Pros: Works anywhere, just ruby, no extra process to run, lots of control
Cons: May add a small amount of time to worker exit as metrics are submitted

Use statsd

statsd is a tiny node-based daemon that you can run as a separate process and send UDP packets to as your workers run. We have a Librato plugin that makes it easy to hook up.

NOTE: Be sure the set the countersAsGauges configuration option to true to ensure compatibility with metrics reported by librato-rails and librato-rack.

This offloads all the work of submission to the statsd daemon so when your workers start or exit doesn't matter anymore. Then you can use the statsd-ruby library to report stats inline.

Pros: Extremely fast, no delay in workers exiting
Cons: You need to run another process

On heroku?

If you are on heroku you can't run your own other independent processes so statsd is out. Start with librato-metrics and if you find the performance profile isn't a good fit, send us an email to find out more about some alternative options we're working on.

Monitoring long-running threaded workers (Sidekiq, etc)

If you are using sidekiq or queue_classic (threaded), librato-rails or librato-rack may actually be a good fit for your workers. Be sure to configure using the ENV-variable strategy as your workers may not be able to find your yaml-based config files.

Newer versions of librato-rails and librato-rack don't start the background reporter until the process receives its first request. Since your workers will most likely not ever see any requests you need to let the library know to start up the reporter.

If you are using librato-rails v0.10.1 or greater you can set LIBRATO_AUTORUN=1 in your environment before starting your sidekiq or queue_classic process. This will force the reporter to start during process startup.

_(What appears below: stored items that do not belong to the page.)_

import Mathlib
import HarnessLib
import Summits.Ventures.LatticeQCDFlow.Exactness.SUNMultiStepLeapfrogFTHMCErgodic

/-!
# The engine's field-transformed MULTI-STEP `SU(N)` HMC (coordinates `sunCoordι`, kinetic term `−Σ tr P²`) is uniformly ergodic for short trajectories; trajectory-length form

HONEST FRAMING: exact (Metropolis-corrected) sampling algorithms for lattice gauge theory;
figures of merit are autocorrelation/cost numbers at stated couplings and volumes; no
continuum-physics claim.

Venture `LatticeQCDFlow` (cell pub-lqcd), topic `Exactness`; FANOUT row 14 (`eng-flowhmc`, family B:
field-transformed HMC reported through a certified member `F`; the `SU(N)` rung of rows 23–26 runs row
9's engine coordinates).  NEW WORK of the cell over the tree (`SUNMultiStepLeapfrogFTHMCErgodic.lean`:
the reported `n`-step kernel in ANY coordinates is exact and uniformly ergodic for short trajectories;
row 9's `SUNMultiStepLeapfrogHMCEngine.lean`: the engine's coordinates `sunCoordι N`, kinetic term
`sunKinetic N`, `Z_T < ∞`, `trajLength_threshold_arith`, `measurable_halfKick_sun`); nothing here is
cited as a fact; no number.

* **`engine_sunLeapfrogFTHMCN_uniformlyErgodic`** / **`engine_sunLeapfrogFTHMCN_invariant_unique`** —
  for `N ≥ 1`, `n ≥ 1`, `ε > 0`, a measurable increment `|g| ≤ b` that is `K_g`-Lipschitz in the matrix
  sup norm, a measurable `|S| ≤ s`, a measurable equivalence `F` with `HasJacobian Haar^⊗ F J`,
  `0 < j₁ ≤ J ≤ j₂` measurable, and `nε, (2n+1)b, K_g εn² ≤ s_N`: the reported chain converges to
  `Z_S⁻¹e^{−S}·Haar^{⊗links}` from EVERY initial law, and that law is its unique invariant law;
* **`engine_sunLeapfrogFTHMCN_uniformlyErgodic_of_trajLength`** — for a measurable force field `Φ` on
  the trivialized variables bounded by `Φ_max` per link and `K_Φ`-Lipschitz there is `τ₀ > 0`
  (coordinates, `Φ_max`, `K_Φ` only) such that EVERY `n ≥ 1`, `ε > 0` with `nε ≤ τ₀` give a convergent
  reported chain with the half kick `−(ε/2)·Φ`; **`engine_sunLeapfrogFTHMCN_invariant_unique_of_trajLength`** —
  and its invariant probability law is unique.

NOT CLAIMED: anything beyond the threshold; any usable constant; which members / force fields qualify
(the member files of rows 14 / 23–26); OMF words; floating point; any number.
-/

noncomputable section

namespace Summit.Ventures.LatticeQCDFlow.Exactness

open MeasureTheory ProbabilityTheory ProbabilityTheory.Kernel Set Metric Function NormedSpace
open Literature.MathematicalPhysics.QuantumFieldTheory (haarProbability)
open scoped ENNReal Matrix Matrix.Norms.Operator NNReal

set_option backward.isDefEq.respectTransparency false

/-! ## The engine's coordinates and kinetic term; trajectory-length form -/

section Engine

variable (N : ℕ) [NeZero N] {L : Type*} [Fintype L] {ε : ℝ} {nstep : ℕ}
  {g : (L → Matrix.specialUnitaryGroup (Fin N) ℂ) → L → SUNCoords N}
  {S : (L → Matrix.specialUnitaryGroup (Fin N) ℂ) → ℝ} {b Kg s : ℝ}
  {F : (L → Matrix.specialUnitaryGroup (Fin N) ℂ) ≃ᵐ (L → Matrix.specialUnitaryGroup (Fin N) ℂ)}
  {J : (L → Matrix.specialUnitaryGroup (Fin N) ℂ) → ℝ} {j₁ j₂ : ℝ}

/-- **THE ENGINE'S FIELD-TRANSFORMED `n`-STEP HMC ON `SU(N)^links` IS UNIFORMLY ERGODIC FOR SHORT
TRAJECTORIES** (coordinates `sunCoordι`, kinetic term `−Σ tr P²`, refresh `Z⁻¹e^{−T}·addHaar^⊗`): for
`N ≥ 1`, `n ≥ 1`, `ε > 0`, a measurable increment `|g| ≤ b` that is `K_g`-Lipschitz in the matrix sup
norm, a measurable `|S| ≤ s`, a measurable equivalence `F` with `HasJacobian Haar^⊗ F J`,
`0 < j₁ ≤ J ≤ j₂` measurable, and `nε, (2n+1)b, K_g εn² ≤ s_N`: the reported chain converges to
`Z_S⁻¹e^{−S}·Haar^⊗` from EVERY initial law, `|μ₀K̃ₙᵗ(A) − π_S(A)| ≤ (1 − δ)^{⌊t/(k+1)⌋}`. -/
theorem engine_sunLeapfrogFTHMCN_uniformlyErgodic (hε : 0 < ε) (hn : 1 ≤ nstep) (hg : Measurable g)
    (hb0 : 0 ≤ b) (hb : ∀ u l, ‖g u l‖ ≤ b) (hK0 : 0 ≤ Kg)
    (hK : ∀ U U', ‖g U - g U'‖ ≤ Kg * ‖coeConfig U - coeConfig U'‖) (hS : Measurable S) (hs : ∀ u, |S u| ≤ s)
    (hj₁ : 0 < j₁) (hJ₁ : ∀ v, j₁ ≤ J v) (hJ₂ : ∀ v, J v ≤ j₂) (hJm : Measurable J)
    (hF : HasJacobian (Measure.pi fun _ : L => haarProbability (Matrix.specialUnitaryGroup (Fin N) ℂ)) F
      fun v => ENNReal.ofReal (J v))
    (h1 : nstep * ε ≤ sunShortTrajThreshold (sunCoordι N) (sunCoordι_injective N))
    (h2 : (2 * nstep + 1) * b ≤ sunShortTrajThreshold (sunCoordι N) (sunCoordι_injective N))
    (h3 : Kg * ε * (nstep : ℝ) ^ 2 ≤ sunShortTrajThreshold (sunCoordι N) (sunCoordι_injective N)) :
    ∃ k : ℕ, ∃ δ : ℝ, 0 < δ ∧ δ ≤ 1 ∧ ∀ (μ₀ : Measure (L → Matrix.specialUnitaryGroup (Fin N) ℂ))
      [IsProbabilityMeasure μ₀] (t : ℕ) (A : Set (L → Matrix.specialUnitaryGroup (Fin N) ℂ)),
      |((fun m : Measure (L → Matrix.specialUnitaryGroup (Fin N) ℂ) =>
            m.bind (conjKernel (sunLeapfrogHMCN (sunCoordι N) (sunCoordι_skew N) ε (Measure.addHaar : Measure (SUNCoords N))
              (sunKinetic N) hg (fun v => S (F v) - Real.log (J v)) nstep) F))^[t] μ₀).real A
          - (gibbsProbability (Measure.pi fun _ : L => haarProbability (Matrix.specialUnitaryGroup (Fin N) ℂ))
              (fun u => Real.exp (-S u))).real A| ≤ (1 - δ) ^ (t / (k + 1)) :=
  sunLeapfrogFTHMCN_uniformlyErgodic (sunCoordι N) (sunCoordι_skew N) Measure.addHaar (sunCoordι_injective N)
    (τ := fun R => Fintype.card L * ((N + 4 * Fintype.card (UpperPair N)) * R ^ 2))
    (sunCoordι_range N) hε hn (measurable_sunKinetic N) (sunKinetic_nonneg N)
    (sunKinetic_le_of_norm_le N) (sunMomentumWeight_sunKinetic_ne_top N Measure.addHaar) hg hb0 hb hK0 hK hS hs
    hj₁ hJ₁ hJ₂ hJm hF h1 h2 h3

/-- **… and `Z_S⁻¹e^{−S}·Haar^{⊗links}` is the reported chain's ONLY invariant probability law.** -/
theorem engine_sunLeapfrogFTHMCN_invariant_unique (hε : 0 < ε) (hn : 1 ≤ nstep) (hg : Measurable g)
    (hb0 : 0 ≤ b) (hb : ∀ u l, ‖g u l‖ ≤ b) (hK0 : 0 ≤ Kg)
    (hK : ∀ U U', ‖g U - g U'‖ ≤ Kg * ‖coeConfig U - coeConfig U'‖) (hS : Measurable S) (hs : ∀ u, |S u| ≤ s)
    (hj₁ : 0 < j₁) (hJ₁ : ∀ v, j₁ ≤ J v) (hJ₂ : ∀ v, J v ≤ j₂) (hJm : Measurable J)
    (hF : HasJacobian (Measure.pi fun _ : L => haarProbability (Matrix.specialUnitaryGroup (Fin N) ℂ)) F
      fun v => ENNReal.ofReal (J v))
    (h1 : nstep * ε ≤ sunShortTrajThreshold (sunCoordι N) (sunCoordι_injective N))
    (h2 : (2 * nstep + 1) * b ≤ sunShortTrajThreshold (sunCoordι N) (sunCoordι_injective N))
    (h3 : Kg * ε * (nstep : ℝ) ^ 2 ≤ sunShortTrajThreshold (sunCoordι N) (sunCoordι_injective N))
    {π' : Measure (L → Matrix.specialUnitaryGroup (Fin N) ℂ)} [IsProbabilityMeasure π']
    (hπ' : Invariant (conjKernel (sunLeapfrogHMCN (sunCoordι N) (sunCoordι_skew N) ε (Measure.addHaar : Measure (SUNCoords N))
      (sunKinetic N) hg (fun v => S (F v) - Real.log (J v)) nstep) F) π') :
    π' = gibbsProbability (Measure.pi fun _ : L => haarProbability (Matrix.specialUnitaryGroup (Fin N) ℂ))
      (fun u => Real.exp (-S u)) :=
  sunLeapfrogFTHMCN_invariant_unique (sunCoordι N) (sunCoordι_skew N) Measure.addHaar (sunCoordι_injective N)
    (τ := fun R => Fintype.card L * ((N + 4 * Fintype.card (UpperPair N)) * R ^ 2))
    (sunCoordι_range N) hε hn (measurable_sunKinetic N) (sunKinetic_nonneg N)
    (sunKinetic_le_of_norm_le N) (sunMomentumWeight_sunKinetic_ne_top N Measure.addHaar) hg hb0 hb hK0 hK hS hs
    hj₁ hJ₁ hJ₂ hJm hF h1 h2 h3 hπ'

variable {Φ : (L → Matrix.specialUnitaryGroup (Fin N) ℂ) → L → SUNCoords N} {Φmax KΦ : ℝ}

/-- **THE ENGINE'S FIELD-TRANSFORMED HMC IN TRAJECTORY-LENGTH FORM.**  For a measurable force field `Φ`
on the trivialized variables bounded by `Φ_max` per link and `K_Φ`-Lipschitz in the matrix sup norm, a
measurable action `|S| ≤ s` and a member `F` with pinched measurable Jacobian: there is `τ₀ > 0`
(coordinates, `Φ_max`, `K_Φ` only) such that for EVERY `n ≥ 1`, `ε > 0` with `nε ≤ τ₀` the reported
`n`-step chain with the half kick `−(ε/2)·Φ` converges to `Z_S⁻¹e^{−S}·Haar^{⊗links}` from every initial
law geometrically in total variation. -/
theorem engine_sunLeapfrogFTHMCN_uniformlyErgodic_of_trajLength (hΦ : Measurable Φ) (hΦ0 : 0 ≤ Φmax)
    (hΦb : ∀ U l, ‖Φ U l‖ ≤ Φmax) (hKΦ0 : 0 ≤ KΦ) (hΦK : ∀ U U', ‖Φ U - Φ U'‖ ≤ KΦ * ‖coeConfig U - coeConfig U'‖)
    (hS : Measurable S) (hs : ∀ u, |S u| ≤ s)
    (hj₁ : 0 < j₁) (hJ₁ : ∀ v, j₁ ≤ J v) (hJ₂ : ∀ v, J v ≤ j₂) (hJm : Measurable J)
    (hF : HasJacobian (Measure.pi fun _ : L => haarProbability (Matrix.specialUnitaryGroup (Fin N) ℂ)) F
      fun v => ENNReal.ofReal (J v)) :
    ∃ τ₀ : ℝ, 0 < τ₀ ∧ ∀ (nstep : ℕ) (ε : ℝ) (hn : 1 ≤ nstep) (hε : 0 < ε), nstep * ε ≤ τ₀ →
      ∃ k : ℕ, ∃ δ : ℝ, 0 < δ ∧ δ ≤ 1 ∧ ∀ (μ₀ : Measure (L → Matrix.specialUnitaryGroup (Fin N) ℂ))
        [IsProbabilityMeasure μ₀] (t : ℕ) (A : Set (L → Matrix.specialUnitaryGroup (Fin N) ℂ)),
        |((fun m : Measure (L → Matrix.specialUnitaryGroup (Fin N) ℂ) =>
              m.bind (conjKernel (sunLeapfrogHMCN (sunCoordι N) (sunCoordι_skew N) ε (Measure.addHaar : Measure (SUNCoords N))
                (sunKinetic N) (measurable_halfKick_sun N hΦ ε) (fun v => S (F v) - Real.log (J v)) nstep) F))^[t] μ₀).real A
            - (gibbsProbability (Measure.pi fun _ : L => haarProbability (Matrix.specialUnitaryGroup (Fin N) ℂ))
                (fun u => Real.exp (-S u))).real A| ≤ (1 - δ) ^ (t / (k + 1)) := by
  set s₀ := sunShortTrajThreshold (sunCoordι N) (sunCoordι_injective N) with hs₀
  have hs₀0 : 0 < s₀ := sunShortTrajThreshold_pos _ _
  refine ⟨min s₀ (min (s₀ / (3 * Φmax + 1)) (Real.sqrt (s₀ / (KΦ + 1)))),
    lt_min hs₀0 (lt_min (by positivity) (Real.sqrt_pos.2 (by positivity))), fun nstep ε hn hε hτ => ?_⟩
  obtain ⟨h1, h2, h3⟩ := trajLength_threshold_arith hs₀0 hΦ0 hKΦ0 hn hε rfl hτ
  refine engine_sunLeapfrogFTHMCN_uniformlyErgodic N hε hn (measurable_halfKick_sun N hΦ ε) (b := ε / 2 * Φmax)
    (Kg := ε / 2 * KΦ) (by positivity) (fun U l => ?_) (by positivity) (fun U U' => ?_) hS hs hj₁ hJ₁ hJ₂ hJm hF h1 h2 h3
  · rw [Pi.smul_apply, norm_smul, Real.norm_eq_abs, abs_neg, abs_of_pos (by positivity)]
    exact mul_le_mul_of_nonneg_left (hΦb U l) (by positivity)
  · have hsub : (-(ε / 2)) • Φ U - (-(ε / 2)) • Φ U' = (-(ε / 2)) • (Φ U - Φ U') := by
      funext l; simp only [Pi.sub_apply, Pi.smul_apply, smul_sub]
    rw [hsub, norm_smul, Real.norm_eq_abs, abs_neg, abs_of_pos (by positivity), mul_assoc]
    exact mul_le_mul_of_nonneg_left (hΦK U U') (by positivity)

/-- **… and, below a trajectory-length threshold, `Z_S⁻¹e^{−S}·Haar^{⊗links}` is the UNIQUE invariant
probability law** of the reported `n`-step chain with the half kick `−(ε/2)·Φ` (same hypotheses). -/
theorem engine_sunLeapfrogFTHMCN_invariant_unique_of_trajLength (hΦ : Measurable Φ) (hΦ0 : 0 ≤ Φmax)
    (hΦb : ∀ U l, ‖Φ U l‖ ≤ Φmax) (hKΦ0 : 0 ≤ KΦ) (hΦK : ∀ U U', ‖Φ U - Φ U'‖ ≤ KΦ * ‖coeConfig U - coeConfig U'‖)
    (hS : Measurable S) (hs : ∀ u, |S u| ≤ s)
    (hj₁ : 0 < j₁) (hJ₁ : ∀ v, j₁ ≤ J v) (hJ₂ : ∀ v, J v ≤ j₂) (hJm : Measurable J)
    (hF : HasJacobian (Measure.pi fun _ : L => haarProbability (Matrix.specialUnitaryGroup (Fin N) ℂ)) F
      fun v => ENNReal.ofReal (J v)) :
    ∃ τ₀ : ℝ, 0 < τ₀ ∧ ∀ (nstep : ℕ) (ε : ℝ) (_hn : 1 ≤ nstep) (_hε : 0 < ε), nstep * ε ≤ τ₀ →
      ∀ (π' : Measure (L → Matrix.specialUnitaryGroup (Fin N) ℂ)) [IsProbabilityMeasure π'],
        Invariant (conjKernel (sunLeapfrogHMCN (sunCoordι N) (sunCoordι_skew N) ε (Measure.addHaar : Measure (SUNCoords N))
          (sunKinetic N) (measurable_halfKick_sun N hΦ ε) (fun v => S (F v) - Real.log (J v)) nstep) F) π' →
        π' = gibbsProbability (Measure.pi fun _ : L => haarProbability (Matrix.specialUnitaryGroup (Fin N) ℂ))
          (fun u => Real.exp (-S u)) := by
  set s₀ := sunShortTrajThreshold (sunCoordι N) (sunCoordι_injective N) with hs₀
  have hs₀0 : 0 < s₀ := sunShortTrajThreshold_pos _ _
  refine ⟨min s₀ (min (s₀ / (3 * Φmax + 1)) (Real.sqrt (s₀ / (KΦ + 1)))),
    lt_min hs₀0 (lt_min (by positivity) (Real.sqrt_pos.2 (by positivity))), fun nstep ε hn hε hτ π' _ hπ' => ?_⟩
  obtain ⟨h1, h2, h3⟩ := trajLength_threshold_arith hs₀0 hΦ0 hKΦ0 hn hε rfl hτ
  refine engine_sunLeapfrogFTHMCN_invariant_unique N hε hn (measurable_halfKick_sun N hΦ ε) (b := ε / 2 * Φmax)
    (Kg := ε / 2 * KΦ) (by positivity) (fun U l => ?_) (by positivity) (fun U U' => ?_) hS hs hj₁ hJ₁ hJ₂ hJm hF h1 h2 h3 hπ'
  · rw [Pi.smul_apply, norm_smul, Real.norm_eq_abs, abs_neg, abs_of_pos (by positivity)]
    exact mul_le_mul_of_nonneg_left (hΦb U l) (by positivity)
  · have hsub : (-(ε / 2)) • Φ U - (-(ε / 2)) • Φ U' = (-(ε / 2)) • (Φ U - Φ U') := by
      funext l; simp only [Pi.sub_apply, Pi.smul_apply, smul_sub]
    rw [hsub, norm_smul, Real.norm_eq_abs, abs_neg, abs_of_pos (by positivity), mul_assoc]
    exact mul_le_mul_of_nonneg_left (hΦK U U') (by positivity)

end Engine


end Summit.Ventures.LatticeQCDFlow.Exactness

Note that you should not set LIBRATO_AUTORUN=1 for your web processes as it will likely interfere with reporting from them. The best ways to isolate this setting for LIBRATO_AUTORUN are to include this part of the config in a wrapper script for starting your workers or put it on the workers' line in your Procfile if you are using one.

If you are using librato-rack v0.4.5 or greater you can force the reporter to start by calling Librato.tracker.start! after initialization. If you are sharing code between your web and sidekiq processes, make sure this call only happens in the sidekiq environment or it may interfere with metric collection from your web processes.